** Directions for this task **
In your reply, reproduce the lines from the first one below to the line containing "noncomputable section", inclusive, exactly as they stand.

══ Materials provided ══

import Literature.Analysis.UnboundedOperators.HilleYosidaRescaled
import Mathlib.Analysis.SpecificLimits.Normed
import Mathlib.Tactic.NoncommRing
import HarnessLib

/-!
# The Hille–Yosida generation theorem, part 5: bounded perturbations of the generator
  (Engel–Nagel III Thm. 1.3, quasi-contractive case, through the perturbed pseudo-resolvent)

Analysis/UnboundedOperators support file (two definitions with bodies, everything proved, no
named facts), continuing `HilleYosidaRescaled.lean`. Engel–Nagel (2000), Ch. III Thm. 1.3
(Bounded Perturbation Theorem): if `A` generates a C₀-semigroup with `‖T(t)‖ ≤ Me^{ωt}` and `K` is
bounded, then `A + K` (domain `D(A)`) generates a C₀-semigroup with `‖S(t)‖ ≤ Me^{(ω + M‖K‖)t}`.
Here: the case `M = 1`, for the closed operator `A = operatorOfResolvent J z₀` of an injective
pseudo-resolvent (Kato VIII-§1.1), via RESOLVENTS — for `‖KJ(σ)‖ < 1` the perturbed family

  `J_K(σ) := J(σ)(1 − KJ(σ))⁻¹`  (Neumann series; Kato IV-(1.13) / Engel–Nagel III (1.4))

is again a pseudo-resolvent (§1: `isPseudoResolvent_perturb`), with the same range as `J`
(§1: `range_perturb`), it is the resolvent of `A + K` (§2: `operatorOfResolvent_perturb_apply`,
`operatorOfResolvent_perturb_domain`: `operatorOfResolvent J_K z₀ = A + K` on `D(A)`), and the
Hille–Yosida bound `‖J(λ)‖ ≤ 1/(λ + m)` passes to `‖J_K(λ)‖ ≤ 1/(λ + m − b)` for `‖K‖ ≤ b`
(§1: `norm_perturb_le_inv`). Hence (§3, **`exists_c0Semigroup_perturb`**, from
`exists_c0Semigroup_of_resolvent_bound`): `A + K` generates a C₀-semigroup `S` with
**`‖S(t)‖ ≤ e^{(b − m)t}`**, Laplace transform `J_K` and generator `operatorOfResolvent J_K z₀`
(`= A + K`).

Use in the tree: the FULL sheet linearisation `−DG(Ω*) = T + θℓ(·)f` (selfsim `generatorOdd` plus
the rank-one gauge feedback) — `Summits/…/OSWSelfSimilar/SheetRLinearisedFlow.lean`.

## References

* K.-J. Engel, R. Nagel, *One-Parameter Semigroups for Linear Evolution Equations* (2000),
  Ch. III Thm. 1.3 (Bounded Perturbation Theorem) and (1.4) (the resolvent of `A + B`).
  [EngelNagel2000]
* T. Kato, *Perturbation Theory for Linear Operators* (1966), IV-§1.3 (1.13), IX-§2.1 (Thm. 2.1:
  bounded perturbation of a generator), VIII-§1.1. [Kato1966]
-/

noncomputable section

open NormedSpace Filter Set Metric Literature.Analysis.OperatorTheory
open scoped Topology NNReal

namespace Literature.Analysis.UnboundedOperators

namespace HilleYosida

variable {E : Type*} [NormedAddCommGroup E] [NormedSpace ℂ E] [CompleteSpace E]
variable {U : Set ℂ} {J : ℂ → E →L[ℂ] E} {K : E →L[ℂ] E}

/-! ### §1 The perturbed pseudo-resolvent `J_K(σ) = J(σ)(1 − KJ(σ))⁻¹` -/

/-- **The Neumann inverse `(1 − KJ(σ))⁻¹ = ∑ₙ (KJ(σ))ⁿ`** (junk value `0` when `‖KJ(σ)‖ ≥ 1`, where
nothing is claimed). [cite: Kato1966, IV-§1.3 (1.13)] -/
def neumannInv (J : ℂ → E →L[ℂ] E) (K : E →L[ℂ] E) (σ : ℂ) : E →L[ℂ] E :=
  if h : ‖K * J σ‖ < 1 then ((Units.oneSub (K * J σ) h)⁻¹ : (E →L[ℂ] E)ˣ) else 0

/-- **The perturbed pseudo-resolvent `J_K(σ) := J(σ)(1 − KJ(σ))⁻¹`** — the resolvent of `A + K`
(Engel–Nagel III (1.4): `R(λ, A + B) = R(λ, A)(1 − BR(λ, A))⁻¹`). [cite: EngelNagel2000, Ch. III (1.4)] -/
def perturb (J : ℂ → E →L[ℂ] E) (K : E →L[ℂ] E) (σ : ℂ) : E →L[ℂ] E := J σ * neumannInv J K σ

/-- `(1 − KJ(σ)) (1 − KJ(σ))⁻¹ = 1`. [cite: Kato1966, IV-§1.3 (1.13)] -/
theorem one_sub_mul_neumannInv {σ : ℂ} (hσ : ‖K * J σ‖ < 1) : (1 - K * J σ) * neumannInv J K σ = 1 := by
  rw [neumannInv, dif_pos hσ]
  exact (Units.oneSub (K * J σ) hσ).mul_inv

/-- `(1 − KJ(σ))⁻¹ (1 − KJ(σ)) = 1`. [cite: Kato1966, IV-§1.3 (1.13)] -/
theorem neumannInv_mul_one_sub {σ : ℂ} (hσ : ‖K * J σ‖ < 1) : neumannInv J K σ * (1 - K * J σ) = 1 := by
  rw [neumannInv, dif_pos hσ]
  exact (Units.oneSub (K * J σ) hσ).inv_mul

/-- `W = 1 + KJ(σ)W` for `W = (1 − KJ(σ))⁻¹`. [cite: Kato1966, IV-§1.3 (1.13)] -/
theorem neumannInv_eq_one_add {σ : ℂ} (hσ : ‖K * J σ‖ < 1) :
    neumannInv J K σ = 1 + K * J σ * neumannInv J K σ := by
  have h := one_sub_mul_neumannInv (J := J) (K := K) hσ
  rw [sub_mul, one_mul, sub_eq_iff_eq_add] at h
  exact h

/-- `W = 1 + WKJ(σ)` for `W = (1 − KJ(σ))⁻¹`. [cite: Kato1966, IV-§1.3 (1.13)] -/
theorem neumannInv_eq_one_add' {σ : ℂ} (hσ : ‖K * J σ‖ < 1) :
    neumannInv J K σ = 1 + neumannInv J K σ * (K * J σ) := by
  have h := neumannInv_mul_one_sub (J := J) (K := K) hσ
  rw [mul_sub, mul_one, sub_eq_iff_eq_add] at h
  exact h

/-- **Neumann bound**: `‖(1 − KJ(σ))⁻¹‖ ≤ (1 − ‖KJ(σ)‖)⁻¹`. [cite: Kato1966, IV-§1.3 (1.13)] -/
theorem norm_neumannInv_le {σ : ℂ} (hσ : ‖K * J σ‖ < 1) : ‖neumannInv J K σ‖ ≤ (1 - ‖K * J σ‖)⁻¹ := by
  rw [neumannInv, dif_pos hσ]
  have h := tsum_geometric_le_of_norm_lt_one (K * J σ) hσ
  have h1 : ‖(1 : E →L[ℂ] E)‖ ≤ 1 := ContinuousLinearMap.norm_id_le
  have heq : (((Units.oneSub (K * J σ) hσ)⁻¹ : (E →L[ℂ] E)ˣ) : E →L[ℂ] E) = ∑' n : ℕ, (K * J σ) ^ n := rfl
  rw [heq]
  linarith

/-- `J_K(σ)(1 − KJ(σ)) = J(σ)`. [cite: EngelNagel2000, Ch. III (1.4)] -/
theorem perturb_mul_one_sub {σ : ℂ} (hσ : ‖K * J σ‖ < 1) : perturb J K σ * (1 - K * J σ) = J σ := by
  rw [perturb, mul_assoc, neumannInv_mul_one_sub hσ, mul_one]

/-- `J_K(σ) = J(σ) + J_K(σ)KJ(σ)` (the second resolvent identity between `A + K` and `A`).
[cite: EngelNagel2000, Ch. III (1.4)] -/
theorem perturb_eq_add {σ : ℂ} (hσ : ‖K * J σ‖ < 1) : perturb J K σ = J σ + perturb J K σ * (K * J σ) := by
  have h := perturb_mul_one_sub (J := J) (K := K) hσ
  rw [mul_sub, mul_one, sub_eq_iff_eq_add] at h
  exact h

/-- Norm bound: `‖J_K(σ)‖ ≤ ‖J(σ)‖(1 − ‖KJ(σ)‖)⁻¹`. [cite: EngelNagel2000, Ch. III Thm. 1.3 proof] -/
theorem norm_perturb_le {σ : ℂ} (hσ : ‖K * J σ‖ < 1) : ‖perturb J K σ‖ ≤ ‖J σ‖ * (1 - ‖K * J σ‖)⁻¹ :=
  (norm_mul_le _ _).trans (mul_le_mul_of_nonneg_left (norm_neumannInv_le hσ) (norm_nonneg _))

/-- **The range is unchanged**: `Ran J_K(σ) = Ran J(σ)` (`(1 − KJ(σ))⁻¹` is a bijection), so `A + K`
has the domain of `A`. [cite: EngelNagel2000, Ch. III Thm. 1.3] -/
theorem range_perturb {σ : ℂ} (hσ : ‖K * J σ‖ < 1) : Set.range (perturb J K σ) = Set.range (J σ) := by
  have hsurj : Function.Surjective (neumannInv J K σ) := by
    intro y
    refine ⟨(1 - K * J σ) y, ?_⟩
    rw [← mul_apply_eq_comp, neumannInv_mul_one_sub hσ, one_apply_eq_self]
  rw [perturb, ContinuousLinearMap.mul_def, ContinuousLinearMap.coe_comp, Set.range_comp, hsurj.range_eq,
    Set.image_univ]

/-- `J_K(σ)` is injective when `J(σ)` is. [cite: Kato1966, VIII-§1.1] -/
theorem injective_perturb {σ : ℂ} (hσ : ‖K * J σ‖ < 1) (hinj : Function.Injective (J σ)) :
    Function.Injective (perturb J K σ) := by
  have hW : Function.Injective (neumannInv J K σ) := by
    intro x y hxy
    have h : ((1 - K * J σ) * neumannInv J K σ) x = ((1 - K * J σ) * neumannInv J K σ) y := by
      rw [mul_apply_eq_comp, mul_apply_eq_comp, hxy]
    rwa [one_sub_mul_neumannInv hσ, one_apply_eq_self, one_apply_eq_self] at h
  rw [perturb, ContinuousLinearMap.mul_def, ContinuousLinearMap.coe_comp]
  exact hinj.comp hW

/-- The natural domain of the perturbed family: `σ ∈ U` with `‖KJ(σ)‖ < 1`. [cite: EngelNagel2000, Ch. III Thm. 1.3] -/
def perturbSet (U : Set ℂ) (J : ℂ → E →L[ℂ] E) (K : E →L[ℂ] E) : Set ℂ := {σ | σ ∈ U ∧ ‖K * J σ‖ < 1}

/-- **`J_K` is a pseudo-resolvent** on `{σ ∈ U : ‖KJ(σ)‖ < 1}`: `J_K(z) − J_K(w) = (w − z)J_K(z)J_K(w)`
(it is the resolvent of the single operator `A + K`; algebraic proof from the resolvent identity of
`J` and `W_z = 1 + W_zKJ(z)`). [cite: Kato1966, VIII-§1.1] -/
theorem isPseudoResolvent_perturb (hJ : IsPseudoResolvent U J) :
    IsPseudoResolvent (perturbSet U J K) (perturb J K) := by
  intro z hz w hw
  obtain ⟨hzU, hzs⟩ := hz
  obtain ⟨hwU, hws⟩ := hw
  -- it suffices to check the identity after multiplying by the invertible `1 − K J w` on the right
  have hcancel : ∀ X Y : E →L[ℂ] E, X * (1 - K * J w) = Y * (1 - K * J w) → X = Y := by
    intro X Y hXY
    have h := congrArg (fun Z : E →L[ℂ] E => Z * neumannInv J K w) hXY
    simp only [mul_assoc, one_sub_mul_neumannInv hws, mul_one] at h
    exact h
  apply hcancel
  have hid := hJ hzU hwU
  -- `J z W_z = J z + J z W_z K J z`
  have hzW : perturb J K z = J z + perturb J K z * (K * J z) := perturb_eq_add hzs
  rw [sub_mul, perturb_mul_one_sub hws, smul_mul_assoc, mul_assoc, perturb_mul_one_sub hws]
  -- goal: `J_K z (1 − K J w) − J w = (w − z) • (J_K z * J w)`
  calc perturb J K z * (1 - K * J w) - J w
      = perturb J K z - perturb J K z * (K * J w) - J w := by rw [mul_sub, mul_one]
    _ = (J z + perturb J K z * (K * J z)) - perturb J K z * (K * J w) - J w := by rw [← hzW]
    _ = (1 + perturb J K z * K) * (J z - J w) := by noncomm_ring
    _ = (1 + perturb J K z * K) * ((w - z) • (J z * J w)) := by rw [hid]
    _ = (w - z) • ((1 + perturb J K z * K) * (J z * J w)) := by rw [mul_smul_comm]
    _ = (w - z) • ((J z + perturb J K z * (K * J z)) * J w) := by congr 1
    _ = (w - z) • (perturb J K z * J w) := by rw [← hzW]

/-! ### §1b The Hille–Yosida bound passes to the perturbation -/

omit [CompleteSpace E] in
/-- For real `λ > b − m`: `‖KJ(λ)‖ ≤ b/(λ + m) < 1` when `‖K‖ ≤ b`, `‖J(λ)‖ ≤ 1/(λ + m)`.
[cite: EngelNagel2000, Ch. III Thm. 1.3 proof] -/
theorem norm_mul_resolvent_lt_one {m b : ℝ} (hK : ‖K‖ ≤ b)
    (hbound : ∀ l : ℝ, -m < l → ‖J l‖ ≤ (l + m)⁻¹) {l : ℝ} (hl : b - m < l) : ‖K * J l‖ < 1 := by
  have hb : 0 ≤ b := (norm_nonneg _).trans hK
  have hlm : 0 < l + m := by linarith
  calc ‖K * J l‖ ≤ ‖K‖ * ‖J l‖ := norm_mul_le _ _
    _ ≤ b * (l + m)⁻¹ := mul_le_mul hK (hbound l (by linarith)) (norm_nonneg _) hb
    _ < 1 := by rw [← div_eq_mul_inv, div_lt_one hlm]; linarith

/-- **`‖J_K(λ)‖ ≤ 1/(λ + m − b)`** for real `λ > b − m` (from `‖J(λ)‖ ≤ 1/(λ + m)`, `‖K‖ ≤ b`): the
Hille–Yosida bound for `A + K` with `m` replaced by `m − b`. [cite: EngelNagel2000, Ch. III Thm. 1.3 proof] -/
theorem norm_perturb_le_inv {m b : ℝ} (hK : ‖K‖ ≤ b)
    (hbound : ∀ l : ℝ, -m < l → ‖J l‖ ≤ (l + m)⁻¹) {l : ℝ} (hl : -(m - b) < l) :
    ‖perturb J K l‖ ≤ (l + (m - b))⁻¹ := by
  have hb : 0 ≤ b := (norm_nonneg _).trans hK
  have hl' : b - m < l := by linarith
  have hlm : 0 < l + m := by linarith
  have hlmb : 0 < l + m - b := by linarith
  have hs := norm_mul_resolvent_lt_one hK hbound hl'
  have hKJ : ‖K * J l‖ ≤ b * (l + m)⁻¹ :=
    (norm_mul_le _ _).trans (mul_le_mul hK (hbound l (by linarith)) (norm_nonneg _) hb)
  calc ‖perturb J K l‖ ≤ ‖J l‖ * (1 - ‖K * J l‖)⁻¹ := norm_perturb_le hs
    _ ≤ (l + m)⁻¹ * (1 - b * (l + m)⁻¹)⁻¹ := by
        refine mul_le_mul (hbound l (by linarith)) ?_ (inv_nonneg.2 (by linarith [hs.le])) (inv_nonneg.2 hlm.le)
        have h1 : 0 < 1 - b * (l + m)⁻¹ := by
          rw [← div_eq_mul_inv, sub_pos, div_lt_one hlm]; linarith
        exact inv_anti₀ h1 (by linarith)
    _ = (l + (m - b))⁻¹ := by
        rw [← mul_inv, mul_sub, mul_one, ← div_eq_mul_inv, mul_div_cancel₀ _ hlm.ne']
        ring

/-! ### §2 `J_K` is the resolvent of `A + K` -/

/-- **`operatorOfResolvent J_K z₀ = A + K` on `D(A)`**: for `u ∈ D(A) = Ran J(z₀)` (which is also
`Ran J_K(z₀)`), the closed operator of the perturbed family acts as `Au + Ku`.
[cite: EngelNagel2000, Ch. III Thm. 1.3] -/
theorem operatorOfResolvent_perturb_apply {z₀ : ℂ} (hσ : ‖K * J z₀‖ < 1) (hinj : Function.Injective (J z₀))
    {u : E} (hu : u ∈ (operatorOfResolvent J z₀ hinj).domain) :
    ∃ hu' : u ∈ (operatorOfResolvent (perturb J K) z₀ (injective_perturb hσ hinj)).domain,
      operatorOfResolvent (perturb J K) z₀ (injective_perturb hσ hinj) ⟨u, hu'⟩ =
        operatorOfResolvent J z₀ hinj ⟨u, hu⟩ + K u := by
  -- `u = J z₀ w` with `A u = z₀ u − w`; write `w = W v`, `v = (1 − K J z₀) w`, so `u = J_K z₀ v`
  obtain ⟨w, hw, hA⟩ := exists_eq_apply_of_mem_domain (J := J) (hinj := hinj) hu
  set v : E := (1 - K * J z₀) w with hv
  have hWv : neumannInv J K z₀ v = w := by
    rw [hv, ← mul_apply_eq_comp, neumannInv_mul_one_sub hσ, one_apply_eq_self]
  have huv : perturb J K z₀ v = u := by rw [perturb, mul_apply_eq_comp, hWv, hw]
  have hu' : u ∈ (operatorOfResolvent (perturb J K) z₀ (injective_perturb hσ hinj)).domain := by
    rw [← huv]; exact apply_mem_domain _ v
  refine ⟨hu', ?_⟩
  have hB := operatorOfResolvent_apply (J := perturb J K) (z₀ := z₀) (hinj := injective_perturb hσ hinj) v
  have heq : (⟨perturb J K z₀ v, apply_mem_domain (injective_perturb hσ hinj) v⟩ :
      (operatorOfResolvent (perturb J K) z₀ (injective_perturb hσ hinj)).domain) = ⟨u, hu'⟩ := Subtype.ext huv
  rw [heq] at hB
  rw [hB, hA, huv]
  -- `z₀ u − v = z₀ u − w + K u`, i.e. `w − v = K u = K J z₀ w`
  have hKu : K u = w - v := by
    rw [hv, sub_apply, one_apply_eq_self, mul_apply_eq_comp, hw]; abel
  rw [hKu]; abel

/-- The domains agree: `D(A + K) = D(A)`. [cite: EngelNagel2000, Ch. III Thm. 1.3] -/
theorem operatorOfResolvent_perturb_domain {z₀ : ℂ} (hσ : ‖K * J z₀‖ < 1) (hinj : Function.Injective (J z₀)) :
    ((operatorOfResolvent (perturb J K) z₀ (injective_perturb hσ hinj)).domain : Set E) =
      (operatorOfResolvent J z₀ hinj).domain := by
  rw [operatorOfResolvent_domain, operatorOfResolvent_domain, LinearMap.coe_range, LinearMap.coe_range,
    ContinuousLinearMap.coe_coe, ContinuousLinearMap.coe_coe, range_perturb hσ]

/-! ### §3 Bounded perturbation of a quasi-contractive generator -/

/-- **Bounded Perturbation Theorem (Engel–Nagel III.1.3, case `M = 1`, pseudo-resolvent form).**
Let `J` be a pseudo-resolvent on `U ⊇ (−m, ∞)` with `‖J(λ)‖ ≤ 1/(λ + m)` for real `λ > −m` and dense
range (so `A = operatorOfResolvent J` generates a semigroup with `‖T(t)‖ ≤ e^{−mt}`), and let `K` be
bounded with `‖K‖ ≤ b`. Then there is a C₀-semigroup `S` with **`‖S(t)‖ ≤ e^{(b − m)t}`** whose
Laplace transform is the perturbed resolvent `J_K(σ) = J(σ)(1 − KJ(σ))⁻¹` on
`{σ ∈ U : ‖KJ(σ)‖ < 1, Re σ > b − m}` and whose generator is `operatorOfResolvent J_K z₀` — which is
`A + K` on `D(A)` (`operatorOfResolvent_perturb_apply`). [cite: EngelNagel2000, Ch. III Thm. 1.3] -/
theorem exists_c0Semigroup_perturb (hJ : IsPseudoResolvent U J) {m b : ℝ}
    (hmem : ∀ l : ℝ, -m < l → (l : ℂ) ∈ U) (hbound : ∀ l : ℝ, -m < l → ‖J l‖ ≤ (l + m)⁻¹) (hK : ‖K‖ ≤ b)
    {z₀ : ℂ} (hz₀ : z₀ ∈ U) (hz₀' : -(m - b) < z₀.re) (hσ : ‖K * J z₀‖ < 1) (hdense : Dense (Set.range (J z₀))) :
    ∃ hinj : Function.Injective (perturb J K z₀), ∃ S : C0Semigroup ℂ E,
      (∀ t : ℝ≥0, ‖S.app t‖ ≤ Real.exp (-(m - b) * t)) ∧
      (∀ l ∈ U, -(m - b) < l.re → ‖K * J l‖ < 1 → ∀ x : E, S.laplaceResolventFun l x = perturb J K l x) ∧
      S.generator = operatorOfResolvent (perturb J K) z₀ hinj := by
  have hb : 0 ≤ b := (norm_nonneg _).trans hK
  have hmem' : ∀ l : ℝ, -(m - b) < l → (l : ℂ) ∈ perturbSet U J K := fun l hl =>
    ⟨hmem l (by linarith), norm_mul_resolvent_lt_one hK hbound (by linarith)⟩
  have hz₀mem : z₀ ∈ perturbSet U J K := ⟨hz₀, hσ⟩
  have hdense' : Dense (Set.range (perturb J K z₀)) := by rw [range_perturb hσ]; exact hdense
  obtain ⟨S, hS, hlap, hgen⟩ := exists_c0Semigroup_of_resolvent_bound (isPseudoResolvent_perturb hJ) hmem'
    (fun l hl => norm_perturb_le_inv hK hbound hl) hz₀mem hz₀' hdense'
  exact ⟨_, S, hS, fun l hlU hl hs x => hlap l ⟨hlU, hs⟩ hl x, hgen⟩

end HilleYosida

end Literature.Analysis.UnboundedOperators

═══

** Answer space **
import Literature.Analysis.UnboundedOperators.HilleYosidaRescaled
import Mathlib.Analysis.SpecificLimits.Normed
import Mathlib.Tactic.NoncommRing
import HarnessLib

/-!
# The Hille–Yosida generation theorem, part 5: bounded perturbations of the generator
  (Engel–Nagel III Thm. 1.3, quasi-contractive case, through the perturbed pseudo-resolvent)

Analysis/UnboundedOperators support file (two definitions with bodies, everything proved, no
named facts), continuing `HilleYosidaRescaled.lean`. Engel–Nagel (2000), Ch. III Thm. 1.3
(Bounded Perturbation Theorem): if `A` generates a C₀-semigroup with `‖T(t)‖ ≤ Me^{ωt}` and `K` is
bounded, then `A + K` (domain `D(A)`) generates a C₀-semigroup with `‖S(t)‖ ≤ Me^{(ω + M‖K‖)t}`.
Here: the case `M = 1`, for the closed operator `A = operatorOfResolvent J z₀` of an injective
pseudo-resolvent (Kato VIII-§1.1), via RESOLVENTS — for `‖KJ(σ)‖ < 1` the perturbed family

  `J_K(σ) := J(σ)(1 − KJ(σ))⁻¹`  (Neumann series; Kato IV-(1.13) / Engel–Nagel III (1.4))

is again a pseudo-resolvent (§1: `isPseudoResolvent_perturb`), with the same range as `J`
(§1: `range_perturb`), it is the resolvent of `A + K` (§2: `operatorOfResolvent_perturb_apply`,
`operatorOfResolvent_perturb_domain`: `operatorOfResolvent J_K z₀ = A + K` on `D(A)`), and the
Hille–Yosida bound `‖J(λ)‖ ≤ 1/(λ + m)` passes to `‖J_K(λ)‖ ≤ 1/(λ + m − b)` for `‖K‖ ≤ b`
(§1: `norm_perturb_le_inv`). Hence (§3, **`exists_c0Semigroup_perturb`**, from
`exists_c0Semigroup_of_resolvent_bound`): `A + K` generates a C₀-semigroup `S` with
**`‖S(t)‖ ≤ e^{(b − m)t}`**, Laplace transform `J_K` and generator `operatorOfResolvent J_K z₀`
(`= A + K`).

Use in the tree: the FULL sheet linearisation `−DG(Ω*) = T + θℓ(·)f` (selfsim `generatorOdd` plus
the rank-one gauge feedback) — `Summits/…/OSWSelfSimilar/SheetRLinearisedFlow.lean`.

## References

* K.-J. Engel, R. Nagel, *One-Parameter Semigroups for Linear Evolution Equations* (2000),
  Ch. III Thm. 1.3 (Bounded Perturbation Theorem) and (1.4) (the resolvent of `A + B`).
  [EngelNagel2000]
* T. Kato, *Perturbation Theory for Linear Operators* (1966), IV-§1.3 (1.13), IX-§2.1 (Thm. 2.1:
  bounded perturbation of a generator), VIII-§1.1. [Kato1966]
-/

noncomputable section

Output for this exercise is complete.